We found double gaskets at the manifold joint, which were fiber type gaskets the stuck to everything, resisted separation, and tore into pieces when finally pried apart. This then requires removal of the exhaust manifold for cleaning of the gasket surface. While disconnecting the down pipes from bottom of the manifold, we find all six positions for original studs have been drilled out. Five of them contain 3/8-inch through bolts with nuts, while the other one contains a 5/16" through bolt with a nut, and one of the top ears was broken out as a slot in the side. And they were all (guess what), barely finger tight.
We also go to work replacing the tappet cover gaskets. Here we find rubber gaskets front and rear. The front cover has a flat flange which accepts the rubber gasket well and did not appear to be leaking. The rear cover has deep narrow grooves for a gasket, but the rubber gasket was wide and thin therefore sitting on the edge of the cover, and it did appear to be leaking. In a short time I find tappet cover gaskets and a manifold gasket in the parts box in my trailer. The rear cover gets two cork gaskets stacked to make suitable thickness for the deep groove, while the front cover gets a single cork gasket. The tappet covers are cleaned while loose and painted in situ. This work session has run nine hours non stop from 2:30pm to 11:30pm, but we did get a lot done. Now time for shower and snooze (and the CMGC newsletter conversion remains on hold).
Friday, December 5, 2014:
Another long day in Keith's garage, and it's tough to remember everything we did. For sure we got the exhaust and intake manifolds re-installed and exhaust pipe reconnected, thread sealant on the manifold stud threads, all the proper fasteners, and this time tight bolts for the down pipe connection. We have the carburetors re-installed and oil in the gearbox in preparation for restarting the engine. While it's up we go after parking brake cable function where the cable adjuster nut is at end of travel. Solution there is to slacken off the cable adjustment and install a cable shortening clamp on the bare cable at rear of vehicle to restore the cable adjustment range.
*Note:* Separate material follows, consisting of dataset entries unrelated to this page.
import Summits.MatrixMultiplication.MatrixMultiplication.Theorems.AbelianSTPPCensusTB3StatDefs

/-!
# T_B static certificate, range `5216 … 5590` (t*-indexed linear checker with the k-member tree at `τ = 2375/1000`): kernel evaluation, the shape checks (one-member cover, else the k-member tree), volumes `3137 … 3149`, all orders `5216 … 5590`

Cell mm-stpp (rung F-M1), tier T_B = «beat `2.375` (Coppersmith–Winograd)»; checker in `AbelianSTPPCensusTB3StatDefs.lean`, table and bucket lists in `AbelianSTPPCensusTB3StatData.lean`
(pattern: theory g12's `AbelianSTPPCensusTAStatDDom*/DCk*.lean`).  `decide` with kernel reduction (standard axioms; no `native_decide`), `Elab.async false`;
consumed by `TB3Stat.checkV_sound` / `TB3Stat.domV_sound` / `TB3Stat.m2V_sound` in the leaf `AbelianSTPPCensusLeafTB5590Closed.lean`.
WHAT THIS IS NOT: arithmetic on shape lists only; no statement about STPP families or `ω`.
-/

set_option linter.dupNamespace false
set_option autoImplicit false
set_option Elab.async false

namespace Summit.MatrixMultiplication.MatrixMultiplication.Theorems.TB3Stat

set_option maxHeartbeats 0 in
/-- Check chunk: every sorted candidate shape of the volumes `3137 … 3149` passes `checkShape` on the full order range (cost units 35415: (shape, bucket) cells and tree nodes). [original] -/
theorem ck3137 : TB3Stat.checkV 5216 5590 13 3137 = true := by decide +kernel

end Summit.MatrixMultiplication.MatrixMultiplication.Theorems.TB3Stat
import Summits.BirchSwinnertonDyer.BirchSwinnertonDyer.Theorems.Rank2ObservatoryCubicFieldR195256
import Summits.BirchSwinnertonDyer.BirchSwinnertonDyer.Theorems.Rank2Observatory2DescLinGens
import HarnessLib

/-!
# BirchSwinnertonDyer — rank ≥ 2 observatory: prime elements of the cubic field of `-62 + 199 * X - 28 * X ^ 2 + X ^ 3` (generator addendum `R195256 C1a`)

HONEST FRAMING: per-curve certified theorems and census instruments; no claim on BSD in rank ≥ 2.

Per-FIELD addendum of the KERNEL-2DESC instrument (design `b2b-bsdr2-cert-3/KERNEL-2DESC.md` §9d) for the cubic
field `K = ℚ(α)`, `α` a root of `-62 + 199 * X - 28 * X ^ 2 + X ^ 3` (`Δ = 195256`, `𝓞_K` a PID; file `Rank2ObservatoryCubicFieldR195256`):
for 2 elements `e = c₀ + c₁α + c₂α² = lin aeval_α c₀ c₁ c₂` it certifies the norm (`MonicCubic.normForm`,
`norm_lin_eq`) and primality (norm `±p`, or norm `±p^f` with the residue certificate of `lin_prime_of_pow`);
(totally real field: the signs at the three real places are certified inline per curve). These elements generate the primes
dividing `F′(θ)` for the census curves with this `2`-division field, `N < 5·10⁵` (data: kit job `j130842` + second
implementation `percurve/identities3r.py`); the per-curve files `Rank2Observatory<label>TwoDescRankTwo.lean`
reference them by name (`e_<c₀>_<c₁>_<c₂>_norm|prime`, `m` = minus). Generated by
`percurve/gen_addendum4.py`. Sorry-free; axioms `propext`, `Classical.choice`, `Quot.sound`.
[cite: Marcus2018, Ch. 3, Thm. 22] [cite: Cassels1991LecturesEllipticCurves, §15]
-/

-- single-conjunct summit: `Summit.BirchSwinnertonDyer.BirchSwinnertonDyer.…` repeats the name by design
set_option linter.dupNamespace false

noncomputable section

open scoped NumberField

open Literature.NumberTheory.NumberFields Polynomial NumberField

namespace Summit.BirchSwinnertonDyer.BirchSwinnertonDyer.Rank2Observatory.TwoDescCubic.FieldR195256

/-- `N(-15 + α) = 2` (a prime above `2`, residue degree `1`; first met at `390512a1`). [folklore] -/
theorem e_m15_1_0_norm : Algebra.norm ℚ ((lin aeval_α (-15) 1 0 : 𝓞 (CubicField (-28) 199 (-62))) : (CubicField (-28) 199 (-62))) = ((2 : ℤ) : ℚ) :=
  norm_lin_eq irreducible aeval_α finrank_eq (-15) 1 0 (by norm_num [MonicCubic.normForm])

/-- `-15 + α` is prime (norm `±2`). [cite: Marcus2018, Ch. 3, Thm. 22] -/
theorem e_m15_1_0_prime : Prime (lin aeval_α (-15) 1 0 : 𝓞 (CubicField (-28) 199 (-62))) :=
  lin_prime_of_prime irreducible aeval_α finrank_eq (-15) 1 0 (n := 2)
    (by norm_num [MonicCubic.normForm]) (by norm_num)

/-- `N(-1065 + 3564 * α - 232 * α ^ 2) = 24407` (a prime above `24407`, residue degree `1`; first met at `390512a1`). [folklore] -/
theorem e_m1065_3564_m232_norm : Algebra.norm ℚ ((lin aeval_α (-1065) 3564 (-232) : 𝓞 (CubicField (-28) 199 (-62))) : (CubicField (-28) 199 (-62))) = ((24407 : ℤ) : ℚ) :=
  norm_lin_eq irreducible aeval_α finrank_eq (-1065) 3564 (-232) (by norm_num [MonicCubic.normForm])

/-- `-1065 + 3564 * α - 232 * α ^ 2` is prime (norm `±24407`). [cite: Marcus2018, Ch. 3, Thm. 22] -/
theorem e_m1065_3564_m232_prime : Prime (lin aeval_α (-1065) 3564 (-232) : 𝓞 (CubicField (-28) 199 (-62))) :=
  lin_prime_of_prime irreducible aeval_α finrank_eq (-1065) 3564 (-232) (n := 24407)
    (by norm_num [MonicCubic.normForm]) (by norm_num)

end Summit.BirchSwinnertonDyer.BirchSwinnertonDyer.Rank2Observatory.TwoDescCubic.FieldR195256

end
Then investigating soft brake pedal we bleed the front brakes, making not much improvement. Then clamping off the rear brake hose makes for firm pedal, so we bleed the rear brakes again which does result in firm pedal.
While fiddling with the front brakes we discovered the LF hose was installed in the wrong port on the caliper, making for a severely stretched hose on full steering lock. While fixing that we found no copper washer under the caliper end of the hose (possible leak point), a metal washer under other end of the hose (which defeats the hose locking clip), and a copper washer under the hose hex nut in place of a missing lock washer. Having fixed all that, we discovered similar follies on the RH caliper, taking more time to set those right as well. All the while we are cursing the Chinese hoses with metric wrench sizes, and a large number of hex nuts (apparently Chinese also) having correct UNF threads but metric hex sizes (which we are systematically replacing with correct nuts).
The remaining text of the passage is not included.